Key takeaways
- Wire is sized by two limits — ampacity (the current it can safely carry) and voltage drop over the run.
- The NEC 240.4(D) rule caps #14 copper at 15 A, #12 at 20 A, and #10 at 30 A no matter what the larger tables say.
- Long runs need a bigger wire to hold voltage drop under ~3%.
- Always use the larger of the ampacity gauge and the voltage-drop gauge.
Two limits decide the size
Wire is sized by two limits — ampacity (the current it can safely carry) and voltage drop over the run. Ampacity protects the conductor from overheating; voltage drop protects the load from running on too little voltage. You size for both, then pick whichever forces the heavier conductor.

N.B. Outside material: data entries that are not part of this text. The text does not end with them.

import Literature.Analysis.FluidPDE.ElgindiTangentialRegularity
import Literature.Analysis.FluidPDE.ElgindiThetaZeroEstimates
import Literature.Analysis.FluidPDE.ElgindiSliceBoundary
import Literature.Analysis.FluidPDE.ElgindiAngularDataBound
import Literature.Analysis.FluidPDE.ElgindiWordLocality
import HarnessLib

/-!
# The Lax–Milgram solution for smooth data generates a tangential family
([Elgindi2021] §7.1 Proposition 7.1, §7.3 Step 3)

Topic `Literature/Analysis/FluidPDE`. Support file (definitions with bodies and proved theorems, no
named facts) on the proof path of the named fact
`Literature.Analysis.FluidPDE.Elgindi.ElgindiGhoulMasmoudi2021_stabilityCore`
(`ElgindiStabilityDecomposition.lean`). T. M. Elgindi, Ann. of Math. 194 (2021) =
arXiv:1904.04795, §7.1 Proposition 7.1 (p. 19), §7.3 proof of Proposition 7.7 Step 3 (p. 21).

For `0 < α ≤ 1` and a smooth datum `f` compactly supported inside `R > 0` and orthogonal to `K`,
let `U⁽ʲ⁾` be the weak solutions with data `D_R^jf` and `Ψ̃ ∈ C^∞(strip)` the smooth
representative of `U⁽⁰⁾₀`. Then `Ψ̃` is a `TangentialFamily α f Ψ̃` (`tangentialFamily`): the
commuted equations `L(D_R^kΨ̃) = D_R^kf` hold classically on the strip (`L` commutes with `D_R`
on the strip, by localisation to compactly supported smooth functions), and the tangential and Hardy
energies of all `D_R^kΨ̃` are finite (energy space + the a.e. identifications of
`ElgindiTangentialRegularity.lean`).
-/

noncomputable section

open MeasureTheory Set Real Filter Function
open _root_.Topology
open scoped ENNReal InnerProductSpace ContDiff

namespace Literature.Analysis.FluidPDE

namespace Elgindi

/-! ### `L` commutes with `D_R^k` on functions smooth on the strip -/

/-- **`L(D_R^kΨ) = D_R^k(LΨ)` on the strip for `Ψ ∈ C^∞(strip)`.** [cite: Elgindi2021, §7.3 proof of Proposition 7.7, Step 3 (p. 21 of arXiv:1904.04795): "D_R commutes with the equation"] -/
theorem ellipticOp_iterate_Dz_strip (α : ℝ) {Ψ : ℝ × ℝ → ℝ} (hΨ : ContDiffOn ℝ ∞ Ψ strip) (k : ℕ) {p : ℝ × ℝ} (hp : p ∈ strip) :
    ellipticOp α (Dz^[k] fun R θ => Ψ (R, θ)) p.1 p.2 = (Dz^[k] fun R θ => ellipticOp α (fun R' θ' => Ψ (R', θ')) R θ) p.1 p.2 := by
  obtain ⟨W, Ψt, hW, hpW, hWS, hΨt, -, -, hEq⟩ := exists_test_eqOn hΨ isCompact_singleton (singleton_subset_iff.2 hp)
  have hpW' : p ∈ W := hpW (mem_singleton p)
  have hagree : ∀ q ∈ W, (fun R θ => Ψ (R, θ)) q.1 q.2 = (fun R θ => Ψt (R, θ)) q.1 q.2 := fun q hq => (hEq hq).symm
  -- left: localise `Dz^[k]Ψ` to `Dz^[k]Ψt` on `W`, then `L` is local
  have h1 := eqOn_ellipticOp α hW (iterate_Dz_congr_open (f := fun R θ => Ψ (R, θ)) (g := fun R θ => Ψt (R, θ)) hW hagree k) hpW'
  rw [h1]
  -- global commutation for the smooth compactly supported `Ψt`
  have hΨtc : ContDiff ℝ ((k + 3 : ℕ) : WithTop ℕ∞) (uncurry fun R θ => Ψt (R, θ)) := by
    have := contDiff_infty.1 hΨt (k + 3); exact_mod_cast this
  rw [ellipticOp_iterate_Dz α k hΨtc p hp]
  -- right: `LΨt = LΨ` on `W` (locality of `L`), then iterate locality
  refine iterate_Dz_congr_open (f := fun R θ => ellipticOp α (fun R' θ' => Ψt (R', θ')) R θ)
    (g := fun R θ => ellipticOp α (fun R' θ' => Ψ (R', θ')) R θ) hW (fun q hq => ?_) k p hpW'
  exact eqOn_ellipticOp α hW (f := fun R θ => Ψt (R, θ)) (g := fun R θ => Ψ (R, θ)) (fun r hr => (hagree r hr).symm) hq

/-! ### The solution family -/

section family

variable {α : ℝ} (hα : 0 < α) (hα1 : α ≤ 1) {f : ℝ → ℝ → ℝ} (hfn : ∀ n : ℕ, ContDiff ℝ n (uncurry f))
  (hfs : HasCompactSupport (uncurry f))
  (HF : ∀ n : ℝ → ℝ, Continuous n → HasCompactSupport n → ∫ p in strip, f p.1 p.2 * (n p.1 * kernelK p.2) = 0)
  {U : ℕ → E4} (hU : ∀ j, IsWeakSol α (toL2 fun p : ℝ × ℝ => (Dz^[j] f) p.1 p.2) (U j))
  {Ψ : ℝ × ℝ → ℝ} (hΨ : ContDiffOn ℝ ∞ Ψ strip)
  (hae : ∀ᵐ y ∂(volume : Measure (ℝ × ℝ)), y ∈ strip → (U 0 0 : ℝ × ℝ → ℝ) y = Ψ y)

include hα hα1 hfn hfs HF hU hΨ hae

omit hα1 in
/-- The classical equation `LΨ̃ = f` on the strip. [folklore] -/
theorem ellipticOp_eq_datum : ∀ p ∈ strip, ellipticOp α (fun R θ => Ψ (R, θ)) p.1 p.2 = f p.1 p.2 := by
  have hfc : Continuous (uncurry f) := (hfn 0).continuous
  have hf' : ContDiffOn ℝ ∞ (uncurry f) strip := (contDiff_infty.2 hfn).contDiffOn
  have HF' : ∀ n : ℝ → ℝ, Continuous n → HasCompactSupport n → ∫ p in strip, uncurry f p * (n p.1 * kernelK p.2) = 0 := HF
  have hU0 := hU 0
  have e0 : (toL2 fun p : ℝ × ℝ => (Dz^[0] f) p.1 p.2) = toL2 (uncurry f) := by congr 1
  rw [e0] at hU0
  have := ellipticOp_rep_eq hα hfc hfs hf' HF' hU0.mem hU0.eq hΨ hae
  exact fun p hp => this p hp

/-- **The smooth representative of the weak solution generates a tangential family.**
[cite: Elgindi2021, §7.1 Proposition 7.1 and §7.3 Step 3 (pp. 19, 21 of arXiv:1904.04795)] -/
theorem tangentialFamily : TangentialFamily α f (fun R θ => Ψ (R, θ)) := by
  refine ⟨?_, hfn, hfs, fun k p hp => ?_, fun k => ?_, fun k => ?_, fun k => ?_⟩
  · have e : uncurry (fun R θ => Ψ (R, θ)) = Ψ := by funext q; rfl
    rw [e]; exact hΨ
  · -- `L(D_R^kΨ̃) = D_R^k(LΨ̃) = D_R^k f` on the strip
    rw [ellipticOp_iterate_Dz_strip α hΨ k hp]
    exact iterate_Dz_congr_open (f := fun R θ => ellipticOp α (fun R' θ' => Ψ (R', θ')) R θ) (g := f) isOpen_strip (ellipticOp_eq_datum hα hfn hfs HF hU hΨ hae) k p hp
  · exact (tangential_sq_integrable hα hα1 hfn hfs hU hΨ hae k).1
  · exact (tangential_sq_integrable hα hα1 hfn hfs hU hΨ hae k).2.1
  · -- Hardy integrability from the energy space
    have hH := integrableOn_sq_div_sin_sq_weakSpace (hU k).mem
    refine hH.congr ?_
    filter_upwards [(ae_restrict_iff' measurableSet_strip).2 (weakSol_zero_ae_eq hα hα1 hfn hfs hU hΨ hae k)] with y hy
    rw [hy]

end family

end Elgindi

end Literature.Analysis.FluidPDE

The NEC small-conductor rule
Ampacity tables list values that look generous for small wire, but the NEC overrides them with the 240.4(D) small-conductor rule. Regardless of any higher table ampacity, overcurrent protection limits #14 copper to 15 A, #12 copper to 20 A, and #10 copper to 30 A. The practical consequence: a 20 A circuit needs #12, not #14, even though a thermal table might suggest #14 could carry it. Start every job by reading the breaker size off this rule.
Then check the run length
Ampacity is only the floor. Over a long run the conductor's own resistance bleeds off voltage, and a load fed too low draws more current, runs hot, and works poorly. To keep voltage drop under about 3% on a branch circuit, a long run often needs a wire one or two gauges larger than ampacity alone would require. The longer the home run, the more likely voltage drop — not the breaker — sets your size.

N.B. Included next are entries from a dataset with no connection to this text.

/-!
# Exact zero-mode rung Z5 — the σ-TWISTED FOUR-LEADER small ball, IV-a: the `t`-free dominator (pointwise)
# (LEAD ym-line-sfw-p2 g93 07:46Z «`Haar⁴{E_σ(t)} = v₇t⁷(1 + O(t^θ))`»; free-hands support of ⟨stmt-QuantumFields-24197⟩)

For the dominated-convergence step of the σ-twisted small-ball limit one needs a `t`-FREE integrable majorant of the indicators of the rescaled
events `rescaledSigma t A` (part II).  It is built from the FOUR LOAD-BEARING CONSTRAINTS of LEAD g93's ceiling
(✓`SigmaTwistedLetterCeilingAlgebra`: «dropping any one of the four would produce a spurious log or the exponent 6»), read in the blown-up
coordinates `x' = D_t x`, `y' = D_t y`, `z' = D³_t z` at an axial hub unit `A = (α, β, 0, 0)`:
* (a) `‖[x̂', ŷ']‖ ≤ t`            ⟹ `4|x_I y_⊥ − y_I x_⊥|² ≤ 1`                 (✓`norm_comm_dilate_sq`);
* (b) `‖[A, ŷ']‖ ≤ t`             ⟹ `4β²|y_⊥|² ≤ 1`                            (✓`norm_comm_axial_sq`);
* (c) `|α|·‖[A, x̂']‖ ≤ 2t`        ⟹ `α²β²|x_⊥|² ≤ 1`                           (✓`abs_re_mul_norm_comm_le`, from the two seam relations);
* (d) `‖[x̂', Ā x̂' A]‖ ≤ 3t`       ⟹ `(16/9)β²x_I²|x_⊥|² ≤ 1`                   (✓`norm_comm_conj_le` + ✓`sixteen_mul_le_norm_comm_conj_sq`);
together with the coordinate boxes `x₀², x_I², y₀², y_I², z₀², ζ_I², ζ_J², ζ_K² < 1` (the last three from the first seam relation
`‖ẑ' − 1‖ ≤ t`, ✓`norm_seam0_translate`).  Gaussianising (`𝟙{Q ≤ 1} ≤ e·e^{−Q}`, fcl-p3 g44's trick of Z4-IV) gives
`sigmaDom A = 𝟙_boxes · exp(4 − Q_a − Q_b − Q_c − Q_d)` and ★★ `indicator_rescaledSigma_le_sigmaDom` for all `0 < t ≤ 1`.
Part IV-b integrates it: two shifted 2D Gaussians `π²/(4β²[(β²+x_I²)(α²+(16/9)x_I²) + 4y_I²])`, AM–GM, and the hub integral — finite, no logarithm.
HONEST LABEL: finite-dimensional measure theory on `SU(2)⁴` (plan-level zero-mode rung of the DRAFT line «sharp-sigma»); NOT the fixed-`L` sharp law,
NOT ⟨24197⟩; own crux ⟨22884⟩ OPEN (blocked-on ⟨19935⟩); the Yang–Mills mass gap is NOT proved; no summit is proved by a line.
Width seat ym-line-sfw-p2-w3 g63 (cell ym-idea-1, free hands), `--supports stmt-QuantumFields-24197`.  Standard axioms, 0 `sorry`.
References: [cite: GonzalezarroyoAltes1988]; [cite: Vanbaal2001]; [cite: Luscher1983, §2]; [folklore].
-/

set_option autoImplicit false
/-! ## Certificates (sorry-free): the line's apex is the summit modulo the four facts -/

/-- **Fold recognition in every genus ⇒ SPC4, modulo the four Lefschetz facts** (sorry-free: the facts
are hypotheses here).  With `foldRecognition_of_spc4` this makes `∀ g, FoldRecognition g` EQUIVALENT to
`SmoothPoincare4` modulo NF1–NF4: the line's Transfer `C⁺` is the summit in costume, not a reduction of the
crux. [folklore] -/
theorem spc4_of_foldRecognition_of_facts
    (hF : modelsOnFibred_exists ∧ modelsOn_counts_of_homotopyEquiv_sphere ∧
      modelsOnFibred_balance_of_homotopyEquiv_sphere ∧ modelsOnFibred_of_reach)
    (hR : ∀ g, FoldRecognition g) : SmoothPoincare4 := by
  intro M _ _ _ _ _ e
  obtain ⟨h₁, h₂, h₃, h₄⟩ := hF
  obtain ⟨g, P, N, hP, hN, hnz, hlP, hlN, hsP, hsN, hmodel⟩ :=
    foldedNormalForm_of_facts h₁ h₂ h₃ h₄ M e
  exact hR g M e P N ⟨hP, hN, hnz, hlP, hlN, hsP, hsN⟩ hmodel

/-- **Stubs B and D are implied by the summit** (shielded shape `∀ M ≃ₕ S⁴, P M → M ≅ S⁴` of Disproof
§1 `shielded_of_spc4`). -/
theorem foldRecognition_of_spc4 (h : SmoothPoincare4) (g : ℕ) : FoldRecognition g := by
  intro M _ _ _ _ _ e P N _ _
  exact h M inferInstance inferInstance e

/-- **`∀ g, FoldRecognition g ↔ SmoothPoincare4` modulo the four facts.** [folklore] -/
theorem foldRecognition_iff_spc4_of_facts
    (hF : modelsOnFibred_exists ∧ modelsOn_counts_of_homotopyEquiv_sphere ∧
      modelsOnFibred_balance_of_homotopyEquiv_sphere ∧ modelsOnFibred_of_reach) :
    (∀ g, FoldRecognition g) ↔ SmoothPoincare4 :=
  ⟨spc4_of_foldRecognition_of_facts hF, foldRecognition_of_spc4⟩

The wire size calculator runs both checks at once and returns the controlling gauge, so you don't have to look up circular mils by hand.
Common circuits (copper, short runs)
For short runs where voltage drop isn't a concern, ampacity and the 240.4(D) rule give you these starting points:
| Breaker / load | Copper wire |
|---|---|
| 15 A | #14 |
| 20 A | #12 |
| 30 A | #10 |
| 40 A | #8 |
| 50 A | #6 |
| 100 A | #2 |
A worked example: a 50 A subpanel 100 ft away
Say you're feeding a 50 A subpanel 100 ft from the main at 240 V. By ampacity alone the table allows #8 copper. But run the voltage-drop check: circular mils = (2 × 12.9 × 50 × 100) ÷ (240 × 3) = 129,000 ÷ 720 = ~17,900 circular mils. That exceeds #8 (16,510 cmil) and lands you on #6 copper (26,240 cmil), which holds drop comfortably under 3%. Voltage drop, not ampacity, sets the final size here — exactly the case the formula is built to catch.
When the load is an air conditioner or heat pump, size the circuit from its actual draw first — the HVAC BTU calculator helps you nail the unit's load before you pick the wire.
Frequently asked questions
What wire size do I need for a 20 amp circuit?
Use #12 copper. The 240.4(D) small-conductor rule caps #14 copper at 15 A, so a 20 A circuit needs #12 even if a table lists a higher ampacity for #14.
Does the length of the run change the wire size?
Yes. On long runs voltage drop becomes the limit. To hold drop under ~3% you often step up one or two gauges beyond what ampacity alone requires.
How do I calculate wire size for voltage drop?
Circular mils needed = (2 × K × Amps × Distance) ÷ (Volts × VD%), with K = 12.9 copper or 21.2 aluminum. Use the larger of the ampacity gauge and the voltage-drop gauge.